Problem statement: Copy out exactly the lines from the first line of the material below through the line containing "E. Bernstein, U.", and nothing beyond them.

Data for analysis:
::::::
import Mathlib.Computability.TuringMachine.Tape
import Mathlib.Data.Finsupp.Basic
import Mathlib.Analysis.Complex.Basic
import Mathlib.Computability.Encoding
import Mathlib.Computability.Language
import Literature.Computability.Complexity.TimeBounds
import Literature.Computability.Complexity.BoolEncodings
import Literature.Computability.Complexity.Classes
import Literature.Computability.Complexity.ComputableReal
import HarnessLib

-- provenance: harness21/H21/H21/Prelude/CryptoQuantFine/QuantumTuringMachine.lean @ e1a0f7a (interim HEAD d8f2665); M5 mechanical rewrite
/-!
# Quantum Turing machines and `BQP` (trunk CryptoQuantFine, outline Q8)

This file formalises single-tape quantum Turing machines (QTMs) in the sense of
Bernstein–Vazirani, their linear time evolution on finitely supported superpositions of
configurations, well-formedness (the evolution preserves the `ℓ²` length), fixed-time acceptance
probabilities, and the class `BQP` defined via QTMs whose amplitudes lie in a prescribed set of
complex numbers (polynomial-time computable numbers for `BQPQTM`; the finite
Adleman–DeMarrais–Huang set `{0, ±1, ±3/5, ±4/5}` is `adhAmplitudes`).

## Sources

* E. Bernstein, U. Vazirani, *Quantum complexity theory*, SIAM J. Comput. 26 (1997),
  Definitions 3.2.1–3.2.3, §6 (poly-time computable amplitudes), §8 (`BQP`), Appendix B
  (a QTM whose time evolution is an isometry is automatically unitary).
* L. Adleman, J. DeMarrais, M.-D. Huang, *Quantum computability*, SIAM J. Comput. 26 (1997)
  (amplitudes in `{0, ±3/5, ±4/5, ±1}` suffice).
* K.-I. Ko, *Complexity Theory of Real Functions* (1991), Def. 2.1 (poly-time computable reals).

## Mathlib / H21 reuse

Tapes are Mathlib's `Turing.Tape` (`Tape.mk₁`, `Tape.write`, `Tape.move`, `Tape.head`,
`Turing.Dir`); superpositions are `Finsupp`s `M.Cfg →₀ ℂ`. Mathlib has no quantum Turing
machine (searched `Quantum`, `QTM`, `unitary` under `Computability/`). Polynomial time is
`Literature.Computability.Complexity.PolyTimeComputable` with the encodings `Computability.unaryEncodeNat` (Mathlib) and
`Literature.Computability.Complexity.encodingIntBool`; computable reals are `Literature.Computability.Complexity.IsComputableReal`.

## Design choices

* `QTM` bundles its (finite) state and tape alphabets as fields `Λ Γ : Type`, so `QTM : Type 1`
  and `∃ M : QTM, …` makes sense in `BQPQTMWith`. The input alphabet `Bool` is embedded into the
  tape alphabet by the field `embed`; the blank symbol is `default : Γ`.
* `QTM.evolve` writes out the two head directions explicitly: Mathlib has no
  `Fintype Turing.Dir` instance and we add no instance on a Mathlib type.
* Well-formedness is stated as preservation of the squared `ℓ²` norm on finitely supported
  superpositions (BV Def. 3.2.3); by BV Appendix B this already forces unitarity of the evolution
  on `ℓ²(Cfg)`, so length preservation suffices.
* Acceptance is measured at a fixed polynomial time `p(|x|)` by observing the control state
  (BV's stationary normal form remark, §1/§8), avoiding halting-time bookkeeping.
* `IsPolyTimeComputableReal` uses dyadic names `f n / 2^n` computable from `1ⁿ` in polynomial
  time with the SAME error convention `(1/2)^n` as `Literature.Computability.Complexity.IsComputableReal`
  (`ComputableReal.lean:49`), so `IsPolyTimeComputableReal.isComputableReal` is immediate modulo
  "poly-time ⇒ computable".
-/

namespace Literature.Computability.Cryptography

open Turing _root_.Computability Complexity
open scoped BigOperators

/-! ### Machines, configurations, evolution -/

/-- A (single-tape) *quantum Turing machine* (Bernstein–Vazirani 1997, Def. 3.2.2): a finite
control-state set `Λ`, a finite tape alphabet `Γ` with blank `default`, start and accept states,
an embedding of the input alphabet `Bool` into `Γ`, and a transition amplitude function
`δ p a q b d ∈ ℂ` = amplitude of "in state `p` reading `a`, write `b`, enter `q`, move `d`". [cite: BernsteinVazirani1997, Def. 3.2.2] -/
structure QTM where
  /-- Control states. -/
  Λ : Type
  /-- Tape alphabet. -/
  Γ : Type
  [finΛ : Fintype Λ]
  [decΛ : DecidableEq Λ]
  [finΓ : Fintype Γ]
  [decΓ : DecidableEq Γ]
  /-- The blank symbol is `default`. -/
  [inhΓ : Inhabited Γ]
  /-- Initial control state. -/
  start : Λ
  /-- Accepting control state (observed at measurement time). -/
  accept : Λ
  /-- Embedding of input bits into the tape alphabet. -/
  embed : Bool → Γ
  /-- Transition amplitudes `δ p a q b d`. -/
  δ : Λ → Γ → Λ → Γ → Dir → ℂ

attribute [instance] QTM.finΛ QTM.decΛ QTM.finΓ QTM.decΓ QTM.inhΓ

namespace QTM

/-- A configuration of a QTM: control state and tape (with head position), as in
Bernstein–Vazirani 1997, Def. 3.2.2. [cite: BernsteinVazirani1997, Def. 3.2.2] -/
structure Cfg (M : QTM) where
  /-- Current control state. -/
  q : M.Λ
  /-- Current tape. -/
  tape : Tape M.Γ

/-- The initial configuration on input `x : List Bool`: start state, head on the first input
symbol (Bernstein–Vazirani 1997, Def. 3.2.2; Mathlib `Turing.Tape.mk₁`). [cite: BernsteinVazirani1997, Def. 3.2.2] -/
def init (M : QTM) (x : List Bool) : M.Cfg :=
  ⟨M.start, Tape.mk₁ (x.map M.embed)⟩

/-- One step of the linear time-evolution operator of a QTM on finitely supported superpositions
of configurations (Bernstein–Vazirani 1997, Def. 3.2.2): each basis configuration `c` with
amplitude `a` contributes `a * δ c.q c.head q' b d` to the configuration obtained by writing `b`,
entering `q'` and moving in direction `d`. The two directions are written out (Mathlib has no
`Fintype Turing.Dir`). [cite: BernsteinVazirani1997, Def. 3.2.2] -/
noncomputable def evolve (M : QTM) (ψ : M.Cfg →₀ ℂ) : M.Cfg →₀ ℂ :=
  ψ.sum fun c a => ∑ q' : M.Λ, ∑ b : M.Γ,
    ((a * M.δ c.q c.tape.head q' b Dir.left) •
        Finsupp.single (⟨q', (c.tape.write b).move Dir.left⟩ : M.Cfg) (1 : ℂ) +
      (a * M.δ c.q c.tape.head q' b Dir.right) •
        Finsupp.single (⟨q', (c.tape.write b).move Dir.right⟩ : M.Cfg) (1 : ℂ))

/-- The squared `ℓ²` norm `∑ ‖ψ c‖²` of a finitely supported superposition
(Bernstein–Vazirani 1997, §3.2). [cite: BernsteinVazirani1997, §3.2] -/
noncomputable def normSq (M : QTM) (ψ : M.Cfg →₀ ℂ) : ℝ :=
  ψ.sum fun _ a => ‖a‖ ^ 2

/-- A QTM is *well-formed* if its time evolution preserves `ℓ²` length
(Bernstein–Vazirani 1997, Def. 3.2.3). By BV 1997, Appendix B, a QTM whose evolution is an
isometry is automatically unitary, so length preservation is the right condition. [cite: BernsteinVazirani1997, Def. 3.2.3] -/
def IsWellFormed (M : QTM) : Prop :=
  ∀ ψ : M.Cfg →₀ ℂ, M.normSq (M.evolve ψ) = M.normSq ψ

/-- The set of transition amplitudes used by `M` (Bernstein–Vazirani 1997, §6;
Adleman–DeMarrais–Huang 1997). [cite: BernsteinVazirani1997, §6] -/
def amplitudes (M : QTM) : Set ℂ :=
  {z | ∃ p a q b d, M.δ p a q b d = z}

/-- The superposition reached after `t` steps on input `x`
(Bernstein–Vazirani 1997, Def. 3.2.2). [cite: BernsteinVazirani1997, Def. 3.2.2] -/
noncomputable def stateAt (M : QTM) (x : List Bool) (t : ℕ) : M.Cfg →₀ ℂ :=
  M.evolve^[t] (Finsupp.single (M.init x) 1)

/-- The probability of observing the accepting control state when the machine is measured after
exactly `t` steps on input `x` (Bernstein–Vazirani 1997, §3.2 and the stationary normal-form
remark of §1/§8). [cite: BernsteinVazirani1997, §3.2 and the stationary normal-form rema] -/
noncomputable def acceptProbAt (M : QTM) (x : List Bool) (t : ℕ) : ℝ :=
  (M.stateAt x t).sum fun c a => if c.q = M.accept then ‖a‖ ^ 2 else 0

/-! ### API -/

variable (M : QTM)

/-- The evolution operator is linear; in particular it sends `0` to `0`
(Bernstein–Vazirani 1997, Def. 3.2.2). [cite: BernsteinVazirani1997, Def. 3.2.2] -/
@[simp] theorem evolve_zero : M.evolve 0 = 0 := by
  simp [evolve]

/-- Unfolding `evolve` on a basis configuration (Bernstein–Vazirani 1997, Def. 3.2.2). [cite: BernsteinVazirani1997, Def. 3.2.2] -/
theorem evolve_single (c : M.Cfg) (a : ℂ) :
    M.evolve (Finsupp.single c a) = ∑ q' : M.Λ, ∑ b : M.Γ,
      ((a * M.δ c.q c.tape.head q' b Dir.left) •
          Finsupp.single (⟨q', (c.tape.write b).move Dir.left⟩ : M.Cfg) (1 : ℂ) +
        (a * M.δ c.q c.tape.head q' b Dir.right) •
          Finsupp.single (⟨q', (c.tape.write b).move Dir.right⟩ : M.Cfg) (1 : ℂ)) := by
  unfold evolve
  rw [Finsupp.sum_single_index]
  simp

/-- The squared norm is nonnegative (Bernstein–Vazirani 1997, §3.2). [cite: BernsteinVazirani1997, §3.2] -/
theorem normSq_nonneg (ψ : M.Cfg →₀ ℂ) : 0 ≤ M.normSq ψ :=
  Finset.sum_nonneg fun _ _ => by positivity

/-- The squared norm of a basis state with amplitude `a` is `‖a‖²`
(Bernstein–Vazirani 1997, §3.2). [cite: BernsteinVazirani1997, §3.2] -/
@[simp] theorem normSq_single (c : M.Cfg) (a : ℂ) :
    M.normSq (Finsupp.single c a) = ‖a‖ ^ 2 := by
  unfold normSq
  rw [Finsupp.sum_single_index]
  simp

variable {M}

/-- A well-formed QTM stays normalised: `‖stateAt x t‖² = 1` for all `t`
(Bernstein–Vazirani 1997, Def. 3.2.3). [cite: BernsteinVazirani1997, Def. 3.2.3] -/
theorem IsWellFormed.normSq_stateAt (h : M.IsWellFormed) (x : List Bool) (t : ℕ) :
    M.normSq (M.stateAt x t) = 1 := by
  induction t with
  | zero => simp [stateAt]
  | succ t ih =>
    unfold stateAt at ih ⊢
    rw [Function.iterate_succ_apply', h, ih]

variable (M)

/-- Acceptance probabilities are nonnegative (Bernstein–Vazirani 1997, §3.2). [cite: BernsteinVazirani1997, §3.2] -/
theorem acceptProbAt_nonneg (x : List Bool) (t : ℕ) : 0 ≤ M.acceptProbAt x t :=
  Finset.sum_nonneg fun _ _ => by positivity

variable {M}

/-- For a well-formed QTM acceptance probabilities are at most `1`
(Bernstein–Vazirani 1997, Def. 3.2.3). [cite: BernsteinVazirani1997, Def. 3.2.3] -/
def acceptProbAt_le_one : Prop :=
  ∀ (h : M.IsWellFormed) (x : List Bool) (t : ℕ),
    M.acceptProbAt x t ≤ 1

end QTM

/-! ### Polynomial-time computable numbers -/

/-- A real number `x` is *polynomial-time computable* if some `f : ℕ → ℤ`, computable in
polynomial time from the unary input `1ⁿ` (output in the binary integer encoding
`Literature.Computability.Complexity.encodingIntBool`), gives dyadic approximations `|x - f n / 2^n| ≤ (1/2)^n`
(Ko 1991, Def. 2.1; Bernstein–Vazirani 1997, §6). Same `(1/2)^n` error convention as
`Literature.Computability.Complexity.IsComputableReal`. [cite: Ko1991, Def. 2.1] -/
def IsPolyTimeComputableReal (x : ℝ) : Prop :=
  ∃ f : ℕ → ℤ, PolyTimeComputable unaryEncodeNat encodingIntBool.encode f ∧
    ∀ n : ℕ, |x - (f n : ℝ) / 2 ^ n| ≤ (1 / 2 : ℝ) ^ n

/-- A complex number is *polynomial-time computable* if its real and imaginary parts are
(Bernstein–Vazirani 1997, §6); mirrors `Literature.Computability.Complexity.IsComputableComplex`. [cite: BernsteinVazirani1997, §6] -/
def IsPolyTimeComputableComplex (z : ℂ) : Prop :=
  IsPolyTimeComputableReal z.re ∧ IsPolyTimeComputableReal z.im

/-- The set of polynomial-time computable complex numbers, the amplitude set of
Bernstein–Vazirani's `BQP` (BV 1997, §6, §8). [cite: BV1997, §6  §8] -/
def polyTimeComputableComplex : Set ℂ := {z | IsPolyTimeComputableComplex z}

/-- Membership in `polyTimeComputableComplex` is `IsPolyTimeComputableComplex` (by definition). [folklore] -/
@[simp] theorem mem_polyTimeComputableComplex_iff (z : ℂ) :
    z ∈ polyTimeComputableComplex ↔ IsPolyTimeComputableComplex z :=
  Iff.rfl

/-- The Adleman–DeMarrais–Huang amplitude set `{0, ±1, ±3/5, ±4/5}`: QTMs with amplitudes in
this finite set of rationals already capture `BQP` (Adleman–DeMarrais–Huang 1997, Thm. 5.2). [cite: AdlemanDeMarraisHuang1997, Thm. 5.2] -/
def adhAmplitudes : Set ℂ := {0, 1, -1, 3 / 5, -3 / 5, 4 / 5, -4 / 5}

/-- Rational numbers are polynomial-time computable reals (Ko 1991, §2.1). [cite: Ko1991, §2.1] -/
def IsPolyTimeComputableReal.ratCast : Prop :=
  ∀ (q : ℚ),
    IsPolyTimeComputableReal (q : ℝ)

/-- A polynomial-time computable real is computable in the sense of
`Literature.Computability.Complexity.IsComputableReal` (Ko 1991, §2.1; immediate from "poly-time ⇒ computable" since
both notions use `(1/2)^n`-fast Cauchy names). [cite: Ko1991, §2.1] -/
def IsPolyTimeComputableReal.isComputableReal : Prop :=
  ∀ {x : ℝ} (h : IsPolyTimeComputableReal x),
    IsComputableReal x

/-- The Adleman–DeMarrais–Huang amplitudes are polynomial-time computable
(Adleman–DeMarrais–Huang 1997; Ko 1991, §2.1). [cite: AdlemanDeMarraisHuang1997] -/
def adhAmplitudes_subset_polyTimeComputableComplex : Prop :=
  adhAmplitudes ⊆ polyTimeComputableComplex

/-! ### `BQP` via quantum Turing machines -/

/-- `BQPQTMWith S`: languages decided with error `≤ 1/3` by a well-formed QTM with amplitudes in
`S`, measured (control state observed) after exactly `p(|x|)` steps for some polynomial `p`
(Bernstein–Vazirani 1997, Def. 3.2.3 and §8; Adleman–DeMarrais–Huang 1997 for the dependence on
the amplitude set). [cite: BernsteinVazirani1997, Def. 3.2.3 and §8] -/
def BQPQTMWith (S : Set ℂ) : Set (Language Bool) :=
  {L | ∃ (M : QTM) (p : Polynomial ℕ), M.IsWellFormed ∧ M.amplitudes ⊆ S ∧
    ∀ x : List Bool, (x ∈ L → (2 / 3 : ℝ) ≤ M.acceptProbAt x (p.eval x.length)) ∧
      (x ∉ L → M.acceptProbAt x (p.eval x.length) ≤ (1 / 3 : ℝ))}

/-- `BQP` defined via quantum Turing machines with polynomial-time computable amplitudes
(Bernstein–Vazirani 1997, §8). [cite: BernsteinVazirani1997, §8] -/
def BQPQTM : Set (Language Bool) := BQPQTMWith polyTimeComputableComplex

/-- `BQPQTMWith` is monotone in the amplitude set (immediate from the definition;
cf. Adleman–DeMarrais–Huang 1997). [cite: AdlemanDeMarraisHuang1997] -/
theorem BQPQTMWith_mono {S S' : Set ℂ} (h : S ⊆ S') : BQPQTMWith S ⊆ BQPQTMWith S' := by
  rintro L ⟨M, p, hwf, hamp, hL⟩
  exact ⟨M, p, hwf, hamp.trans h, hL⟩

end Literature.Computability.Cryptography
::::::
Problem solution:
import Mathlib.Computability.TuringMachine.Tape
import Mathlib.Data.Finsupp.Basic
import Mathlib.Analysis.Complex.Basic
import Mathlib.Computability.Encoding
import Mathlib.Computability.Language
import Literature.Computability.Complexity.TimeBounds
import Literature.Computability.Complexity.BoolEncodings
import Literature.Computability.Complexity.Classes
import Literature.Computability.Complexity.ComputableReal
import HarnessLib

-- provenance: harness21/H21/H21/Prelude/CryptoQuantFine/QuantumTuringMachine.lean @ e1a0f7a (interim HEAD d8f2665); M5 mechanical rewrite
/-!
# Quantum Turing machines and `BQP` (trunk CryptoQuantFine, outline Q8)

This file formalises single-tape quantum Turing machines (QTMs) in the sense of
Bernstein–Vazirani, their linear time evolution on finitely supported superpositions of
configurations, well-formedness (the evolution preserves the `ℓ²` length), fixed-time acceptance
probabilities, and the class `BQP` defined via QTMs whose amplitudes lie in a prescribed set of
complex numbers (polynomial-time computable numbers for `BQPQTM`; the finite
Adleman–DeMarrais–Huang set `{0, ±1, ±3/5, ±4/5}` is `adhAmplitudes`).

## Sources

* E. Bernstein, U. Vazirani, *Quantum complexity theory*, SIAM J. Comput. 26 (1997),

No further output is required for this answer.